Supplied records:
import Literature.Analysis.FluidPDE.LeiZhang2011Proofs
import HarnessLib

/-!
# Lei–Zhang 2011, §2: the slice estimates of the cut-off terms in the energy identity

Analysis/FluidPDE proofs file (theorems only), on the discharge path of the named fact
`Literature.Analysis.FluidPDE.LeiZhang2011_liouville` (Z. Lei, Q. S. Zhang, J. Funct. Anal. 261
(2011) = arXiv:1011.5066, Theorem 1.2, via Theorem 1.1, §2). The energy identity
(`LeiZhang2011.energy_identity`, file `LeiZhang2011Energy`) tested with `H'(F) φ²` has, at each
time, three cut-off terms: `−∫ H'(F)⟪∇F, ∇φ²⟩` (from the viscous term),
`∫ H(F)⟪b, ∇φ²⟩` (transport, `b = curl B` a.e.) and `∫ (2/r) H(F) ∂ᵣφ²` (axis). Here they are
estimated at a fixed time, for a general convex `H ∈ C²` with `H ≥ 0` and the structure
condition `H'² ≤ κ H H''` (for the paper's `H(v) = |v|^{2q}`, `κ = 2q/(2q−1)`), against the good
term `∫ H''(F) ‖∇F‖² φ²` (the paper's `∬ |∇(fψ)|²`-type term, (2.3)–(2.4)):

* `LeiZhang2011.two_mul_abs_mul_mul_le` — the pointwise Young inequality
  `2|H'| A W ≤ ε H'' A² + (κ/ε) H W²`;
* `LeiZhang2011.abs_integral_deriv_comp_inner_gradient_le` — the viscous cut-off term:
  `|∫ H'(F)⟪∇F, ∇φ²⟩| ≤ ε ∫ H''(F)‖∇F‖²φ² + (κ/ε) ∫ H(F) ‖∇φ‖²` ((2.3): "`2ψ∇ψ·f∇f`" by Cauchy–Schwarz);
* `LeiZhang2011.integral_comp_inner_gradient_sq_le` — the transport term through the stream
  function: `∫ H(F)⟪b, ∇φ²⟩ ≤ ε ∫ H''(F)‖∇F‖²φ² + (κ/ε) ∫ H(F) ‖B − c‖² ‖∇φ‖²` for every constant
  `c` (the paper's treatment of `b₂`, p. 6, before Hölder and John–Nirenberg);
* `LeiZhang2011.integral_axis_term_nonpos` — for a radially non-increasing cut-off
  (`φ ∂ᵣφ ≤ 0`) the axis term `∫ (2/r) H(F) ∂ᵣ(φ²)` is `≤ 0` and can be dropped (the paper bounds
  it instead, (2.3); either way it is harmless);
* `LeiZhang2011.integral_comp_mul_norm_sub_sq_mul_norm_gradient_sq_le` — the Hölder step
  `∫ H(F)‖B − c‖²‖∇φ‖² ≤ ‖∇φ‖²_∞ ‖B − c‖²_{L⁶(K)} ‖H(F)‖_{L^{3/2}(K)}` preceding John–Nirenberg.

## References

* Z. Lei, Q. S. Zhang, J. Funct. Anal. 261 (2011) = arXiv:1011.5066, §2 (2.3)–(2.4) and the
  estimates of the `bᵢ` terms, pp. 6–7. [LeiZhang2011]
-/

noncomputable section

To do:
Retype the complete listing verbatim.

Exercise response:
import Literature.Analysis.FluidPDE.LeiZhang2011Proofs
import HarnessLib

/-!
# Lei–Zhang 2011, §2: the slice estimates of the cut-off terms in the energy identity

Analysis/FluidPDE proofs file (theorems only), on the discharge path of the named fact
`Literature.Analysis.FluidPDE.LeiZhang2011_liouville` (Z. Lei, Q. S. Zhang, J. Funct. Anal. 261
(2011) = arXiv:1011.5066, Theorem 1.2, via Theorem 1.1, §2). The energy identity
(`LeiZhang2011.energy_identity`, file `LeiZhang2011Energy`) tested with `H'(F) φ²` has, at each
time, three cut-off terms: `−∫ H'(F)⟪∇F, ∇φ²⟩` (from the viscous term),
`∫ H(F)⟪b, ∇φ²⟩` (transport, `b = curl B` a.e.) and `∫ (2/r) H(F) ∂ᵣφ²` (axis). Here they are
estimated at a fixed time, for a general convex `H ∈ C²` with `H ≥ 0` and the structure
condition `H'² ≤ κ H H''` (for the paper's `H(v) = |v|^{2q}`, `κ = 2q/(2q−1)`), against the good
term `∫ H''(F) ‖∇F‖² φ²` (the paper's `∬ |∇(fψ)|²`-type term, (2.3)–(2.4)):

* `LeiZhang2011.two_mul_abs_mul_mul_le` — the pointwise Young inequality
  `2|H'| A W ≤ ε H'' A² + (κ/ε) H W²`;
* `LeiZhang2011.abs_integral_deriv_comp_inner_gradient_le` — the viscous cut-off term:
  `|∫ H'(F)⟪∇F, ∇φ²⟩| ≤ ε ∫ H''(F)‖∇F‖²φ² + (κ/ε) ∫ H(F) ‖∇φ‖²` ((2.3): "`2ψ∇ψ·f∇f`" by Cauchy–Schwarz);
* `LeiZhang2011.integral_comp_inner_gradient_sq_le` — the transport term through the stream
  function: `∫ H(F)⟪b, ∇φ²⟩ ≤ ε ∫ H''(F)‖∇F‖²φ² + (κ/ε) ∫ H(F) ‖B − c‖² ‖∇φ‖²` for every constant
  `c` (the paper's treatment of `b₂`, p. 6, before Hölder and John–Nirenberg);
* `LeiZhang2011.integral_axis_term_nonpos` — for a radially non-increasing cut-off
  (`φ ∂ᵣφ ≤ 0`) the axis term `∫ (2/r) H(F) ∂ᵣ(φ²)` is `≤ 0` and can be dropped (the paper bounds
  it instead, (2.3); either way it is harmless);
* `LeiZhang2011.integral_comp_mul_norm_sub_sq_mul_norm_gradient_sq_le` — the Hölder step
  `∫ H(F)‖B − c‖²‖∇φ‖² ≤ ‖∇φ‖²_∞ ‖B − c‖²_{L⁶(K)} ‖H(F)‖_{L^{3/2}(K)}` preceding John–Nirenberg.

## References

* Z. Lei, Q. S. Zhang, J. Funct. Anal. 261 (2011) = arXiv:1011.5066, §2 (2.3)–(2.4) and the
  estimates of the `bᵢ` terms, pp. 6–7. [LeiZhang2011]
-/

noncomputable section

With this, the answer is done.